Bcrypt-NodeJS compare() returns false whatever the password
I know the solution has been found but just in case you are landing here out of google search and have the same issue, especially if you are using a schema.pre("save") function, sometimes there is a tendency of saving the same model several times, hence re-hashing the password each time. This is especially true if you are using references in mongoDB to create schema relationship. Here is what my registration function looked like:
Signup Code
User.create(newUser, (err, user) => { if (err || !user) { console.warn("Error at stage 1"); return res.json(transformedApiRes(err, "Signup error", false)).status(400); } let personData: PersonInterface = <PersonInterface>{}; personData.firstName = req.body.first_name; personData.lastName = req.body.last_name; personData.user = user._id; Person.create(personData, function (err1: Error, person: any): any { if (err1 || !person) { return res.json(transformedApiRes(err1, "Error while saving to Persons", false)); } /* One-to-One relationship */ user.person = person; user.save(function (err, user) { if (err || !user) { return res.json({error: err}, "Error while linking user and person models", false); } emitter.emit("userRegistered", user); return res.json(transformedApiRes(user, `Signup Successful`, true)); }); }); });As you can see there is a nested save on User because I had to link the User model with Person model (one-to-one). As a result, I had the mismatch error because I was using a pre-save function and every time I triggered User.create or User.save, the function would be called and it would re-hash the existing password. A console statement inside pre-save gave me the following, showing that indeed that password was re-hashed:
Console debug after a single signup call
{ plain: 'passwd', hash: '$2b$10$S2g9jIcmjGxE0aT1ASd6lujHqT87kijqXTss1XtUHJCIkAlk0Vi0S' }{ plain: '$2b$10$S2g9jIcmjGxE0aT1ASd6lujHqT87kijqXTss1XtUHJCIkAlk0Vi0S', hash: '$2b$10$KRkVY3M8a8KX9FcZRX.l8.oTSupI/Fg0xij9lezgOxN8Lld7RCHXm' }The Fix, The Solution
To fix this, you have to modify your pre("save") code to ensure the password is only hashed if it is the first time it is being saved to the db or if it has been modified. To do this, surround your pre-save code in these blocks:
if (user.isModified("password") || user.isNew) { //Perform password hashing here} else { return next();}Here is how the whole of my pre-save function looks like
UsersSchema.pre("save", function (next: NextFunction): any { let user: any = this; if (user.isModified("password") || user.isNew) { bcrypt.genSalt(10, function (err: Error, salt: string): any { if (err) { return next(err); } bcrypt.hash(user.password, salt, function (err: Error, hash: string) { if (err) { console.log(err); return next(err); } console.warn({plain: user.password, hash: hash}); user.password = hash; next(); }); }); } else { return next(); }});Hopefully this helps someone.

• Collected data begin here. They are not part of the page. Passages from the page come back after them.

/-- **Existence of a Hopf–Galerkin scheme in the shear class** (Hopf 1951, §§2–3;
Robinson–Rodrigo–Sadowski 2016, Thm. 4.4, Steps 1–2 — run in the closed subspace of parallel
shear fields, Bardos–Titi–Wiedemann 2012, proof of Thm. 5). Let `ν > 0` and let
`u₀ ∈ L²(𝕋³; ℝ³)` be weakly divergence free with Fourier coefficients in the shear class:
`û₀(k) = 0` for `k₂ ≠ 0`, `û₀(k)₁ = 0`, and `û₀(k)₀ = 0` for `k₀ ≠ 0`. Then there is a
Hopf–Galerkin scheme `(N, F, U)` for the unforced problem `(ν, 0, u₀)` (`NS.IsHopfGalerkinScheme`)
such that the Fourier coefficients of every approximation `U n t` are in the shear class.
Construction: `N = id`, `F n = 0` (the real trigonometric polynomial with zero coefficients), and
`U n` the global solution of the `n`-th Galerkin ODE inside `galerkinSubspace ⊓` (shear class)
(`exists_galerkin_solution_of_invariant`, `galerkinField_shear`) from the datum
`(û₀(k))_{|k| ≤ n}`; the clauses of the scheme exactly as in `NS.exists_isHopfGalerkinScheme`,
the coefficients of `U n t` read off by `Torus.mFourierCoeff_realTrigPoly`. [cite: RobinsonRodrigoSadowski2016, Thm. 4.4 Steps 1–2] -/
theorem exists_isHopfGalerkinScheme_shear (ν : ℝ) (hν : 0 < ν)
    (u₀ : UnitAddTorus (Fin 3) → EuclideanSpace ℝ (Fin 3))
    (hu₀ : MemLp u₀ 2 volume) (hdiv : FunctionSpaces.Torus.IsWeaklyDivFree u₀)
    (h2 : ∀ k : Fin 3 → ℤ, k 2 ≠ 0 → mFourierCoeff (FunctionSpaces.EuclideanSpace.complexify ∘ u₀) k = 0)
    (h1 : ∀ k : Fin 3 → ℤ, mFourierCoeff (FunctionSpaces.EuclideanSpace.complexify ∘ u₀) k 1 = 0)
    (h0 : ∀ k : Fin 3 → ℤ, k 0 ≠ 0 → mFourierCoeff (FunctionSpaces.EuclideanSpace.complexify ∘ u₀) k 0 = 0) :
    ∃ (N : ℕ → ℕ) (F U : ℕ → ℝ → UnitAddTorus (Fin 3) → EuclideanSpace ℝ (Fin 3)),
      IsHopfGalerkinScheme ν 0 u₀ N F U ∧
      ∀ n (t : ℝ),
        (∀ k : Fin 3 → ℤ, k 2 ≠ 0 → mFourierCoeff (FunctionSpaces.EuclideanSpace.complexify ∘ U n t) k = 0) ∧
        (∀ k : Fin 3 → ℤ, mFourierCoeff (FunctionSpaces.EuclideanSpace.complexify ∘ U n t) k 1 = 0) ∧
        (∀ k : Fin 3 → ℤ, k 0 ≠ 0 → mFourierCoeff (FunctionSpaces.EuclideanSpace.complexify ∘ U n t) k 0 = 0) := by
  have hS : ∀ n : ℕ, ∀ k ∈ freqBall (d := Fin 3) n, -k ∈ freqBall n := fun n =>
    neg_mem_freqBall_of_mem
  -- zero force coefficients
  set g' : (n : ℕ) → ℝ → (↥(freqBall (d := Fin 3) n) → EuclideanSpace ℂ (Fin 3)) :=
    fun n _ => 0 with hg'_def
  have hg'_smooth : ∀ n, ContDiff ℝ ((⊤ : ℕ∞) : WithTop ℕ∞) (g' n) := fun n => contDiff_const
  have hg'_real : ∀ n t, IsRealCoeff (g' n t) := fun n t k l _ => by
    simp only [hg'_def, Pi.zero_apply, FunctionSpaces.EuclideanSpace.conjVec_zero]
  have hg'_cont : ∀ n, Continuous (g' n) := fun n => continuous_const
  have hg'_ext : ∀ n t, coeffExt (freqBall n) (g' n t) = 0 := fun n t => coeffExt_zero
  -- the shear subspaces of the Galerkin phase spaces
  let W : (n : ℕ) → Submodule ℝ (↥(freqBall (d := Fin 3) n) → EuclideanSpace ℂ (Fin 3)) :=
    fun n =>
    { carrier := {c | c ∈ galerkinSubspace (freqBall n) ∧ ∀ k : ↥(freqBall n),
        (((k : Fin 3 → ℤ) 2 ≠ 0 → c k = 0) ∧ c k 1 = 0 ∧ ((k : Fin 3 → ℤ) 0 ≠ 0 → c k 0 = 0))}
      zero_mem' := ⟨Submodule.zero_mem _, fun k => ⟨fun _ => rfl, rfl, fun _ => rfl⟩⟩
      add_mem' := by
        rintro c c' ⟨hc, hck⟩ ⟨hc', hc'k⟩
        refine ⟨Submodule.add_mem _ hc hc', fun k => ⟨fun hk => ?_, ?_, fun hk => ?_⟩⟩
        · rw [Pi.add_apply, (hck k).1 hk, (hc'k k).1 hk, add_zero]
        · rw [Pi.add_apply, PiLp.add_apply, (hck k).2.1, (hc'k k).2.1, add_zero]
        · rw [Pi.add_apply, PiLp.add_apply, (hck k).2.2 hk, (hc'k k).2.2 hk, add_zero]
      smul_mem' := by
        rintro a c ⟨hc, hck⟩
        refine ⟨Submodule.smul_mem _ a hc, fun k => ⟨fun hk => ?_, ?_, fun hk => ?_⟩⟩
        · rw [Pi.smul_apply, (hck k).1 hk, smul_zero]
        · rw [Pi.smul_apply, PiLp.smul_apply, (hck k).2.1, smul_zero]
        · rw [Pi.smul_apply, PiLp.smul_apply, (hck k).2.2 hk, smul_zero] }
  have hWle : ∀ n, W n ≤ galerkinSubspace (freqBall n) := fun n c hc => hc.1
  have hWinv : ∀ n t, ∀ c ∈ W n, galerkinRHS (freqBall n) ν (g' n t) c ∈ W n := by
    intro n t c hc
    refine ⟨galerkinRHS_mem ν (hS n) (hg'_real n t) hc.1, ?_⟩
    obtain ⟨hc2, hc1, hc0⟩ := coeffExt_shear hc.2
    obtain ⟨hA, hB, hC⟩ := galerkinField_shear ν (S := freqBall n)
      (g := coeffExt (freqBall n) (g' n t)) (fun k _ => by rw [hg'_ext n t]; rfl)
      (fun k => by rw [hg'_ext n t]; rfl) (fun k _ => by rw [hg'_ext n t]; rfl) hc2 hc1 hc0
    exact fun k => ⟨fun hk => hA k hk, hB k, fun hk => hC k hk⟩
  -- the data of the Galerkin systems: `(û₀(k))_{|k| ≤ n}`, inside the shear subspaces
  set c₀ : (n : ℕ) → ↥(freqBall (d := Fin 3) n) → EuclideanSpace ℂ (Fin 3) :=
    fun n k => mFourierCoeff (FunctionSpaces.EuclideanSpace.complexify ∘ u₀) k with hc₀_def
  have hc₀ : ∀ n, c₀ n ∈ W n := fun n =>
    ⟨⟨isRealCoeff_mFourierCoeff (hu₀.integrable one_le_two),
      isSolenoidalCoeff_restrict (hdiv.isTransversal_mFourierCoeff hu₀ (freqBall n))⟩,
      fun k => ⟨fun hk => h2 k hk, h1 k, fun hk => h0 k hk⟩⟩
  -- the global Galerkin solutions
  have hsol : ∀ n : ℕ, ∃ α : ℝ → ↥(freqBall (d := Fin 3) n) → EuclideanSpace ℂ (Fin 3),
      α 0 = c₀ n ∧ (∀ t, α t ∈ W n) ∧ ContinuousOn α (Ici 0) ∧
      ∀ T, ∀ t ∈ Icc 0 T, HasDerivWithinAt α (galerkinRHS (freqBall n) ν (g' n t) (α t))
        (Icc 0 T) t := fun n =>
    exists_galerkin_solution_of_invariant ν hν.le (hS n) (hg'_cont n) (hg'_real n) (W n) (hWle n)
      (hWinv n) (hc₀ n)
  choose α hα0 hαW hαcont hαderiv using hsol
  have hαmem : ∀ n t, α n t ∈ galerkinSubspace (freqBall n) := fun n t => hWle n (hαW n t)
  -- the scheme
  refine ⟨id, fun n t => realTrigPoly (freqBall n) (coeffExt (freqBall n) (g' n t)),
    fun n t => realTrigPoly (freqBall n) (coeffExt (freqBall n) (α n t)), ?_, ?_⟩
  · -- the datum is the Fourier truncation
    have hU0 : ∀ n, realTrigPoly (freqBall n) (coeffExt (freqBall n) (α n 0)) =
        fourierTruncate n u₀ := by
      intro n
      rw [hα0 n, fourierTruncate_eq]
      exact realTrigPoly_coeffExt_restrict _
    -- band-limitation of Galerkin modes in `Finset` form
    have hband : ∀ {n : ℕ} {a : UnitAddTorus (Fin 3) → EuclideanSpace ℝ (Fin 3)},
        IsGalerkinMode n a → ∀ k ∉ freqBall (d := Fin 3) n,
          mFourierCoeff (FunctionSpaces.EuclideanSpace.complexify ∘ a) k = 0 :=
      fun ha k hk => ha.mFourierCoeff_eq_zero (not_mem_freqBall.1 hk)
    exact
      { tendsto_order := tendsto_id
        smooth_force := fun n => contDiff_stLift_realTrigPoly (hg'_smooth n)
        tendsto_force := fun T hT => by
          have h : (fun n : ℕ => ∫⁻ t in Ioo 0 T, ∫⁻ x,
              ‖realTrigPoly (freqBall n) (coeffExt (freqBall n) (g' n t)) x -
                (0 : ℝ → UnitAddTorus (Fin 3) → EuclideanSpace ℝ (Fin 3)) t x‖ₑ ^ 2) = fun _ => 0 := by
            funext n
            simp [hg'_ext n]
          rw [h]
          exact tendsto_const_nhds
        continuousOn := fun n => continuousOn_stLift_realTrigPoly (hαcont n)
        isGalerkinMode := fun n t _ =>
          have h := galerkin_slice_props (hS n) (hαmem n t)
          ⟨h.1, h.2.1, fun k hk => h.2.2.2 k (not_mem_freqBall.2 hk)⟩
        isWeaklyDivFree := fun n t _ => (galerkin_slice_props (hS n) (hαmem n t)).2.2.1
        galerkin := fun n a ha s t hs hst =>
          galerkin_test_identity ν (hS n) (hg'_cont n) (hg'_real n) (hαmem n) (hαderiv n)
            ha.isSmooth ha.isDivFree (hband ha) hs hst
        energy_eq := fun n s t hs hst =>
          galerkin_energy_identity ν (hS n) (hg'_cont n) (hg'_real n) (hαmem n) (hαderiv n) hs hst
        initial_inner := fun n a ha => by
          rw [hU0 n]
          exact integral_inner_fourierTruncate_eq hu₀ (ha.isSmooth.memLp 2) (hband ha)
        tendsto_initial := by
          have heq : (fun n => eLpNorm (realTrigPoly (freqBall n)
              (coeffExt (freqBall n) (α n 0)) - u₀) 2 volume) =
              fun n => eLpNorm (fourierTruncate n u₀ - u₀) 2 volume := by
            funext n; rw [hU0 n]
          rw [heq]
          exact tendsto_eLpNorm_fourierTruncate_sub hu₀ }
  · -- the coefficients of the approximations are in the shear class
    intro n t
    have hcoef : ∀ k : Fin 3 → ℤ, mFourierCoeff (FunctionSpaces.EuclideanSpace.complexify ∘
        realTrigPoly (freqBall n) (coeffExt (freqBall n) (α n t))) k =
          coeffExt (freqBall n) (α n t) k := by
      intro k
      rw [mFourierCoeff_realTrigPoly (hS n) ((hαmem n t).1.isConjSymm_coeffExt (hS n))]
      by_cases hk : k ∈ freqBall n
      · rw [if_pos hk]
      · rw [if_neg hk, coeffExt_of_not_mem _ hk]
    obtain ⟨hc2, hc1, hc0⟩ := coeffExt_shear (hαW n t).2
    refine ⟨fun k hk => ?_, fun k => ?_, fun k hk => ?_⟩
    · rw [hcoef k]; exact hc2 k hk
    · rw [hcoef k]; exact hc1 k
    · rw [hcoef k]; exact hc0 k hk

I am dropping this here because it might help someone someday.
In my own case, the reason why I was having bcrypt.compare as false even when I supplied the right authentication details was because of the constraints on the datatype in the model. So each time the hash was saved in the DB, it was truncated in order to fit into the 50 characters constraints.
I had
'password': { type: DataTypes.STRING(50), allowNull: false, comment: "null" },The string could only contain 50 characters but the result of bcrypt.hash was more than that.
FIX
I modified the model thus DataTypes.STRING(255)
bcrypt.hash() has 3 arguments... you have 4 for some reason.
Instead of
bcrypt.hash(password, bcrypt.genSaltSync(12), null, function(err, hash) {it should be
bcrypt.hash(password, bcrypt.genSaltSync(12), function(err, hash) {Since you were hashing only during user creation, then you might not have been hashing properly. You may need to re-create the users.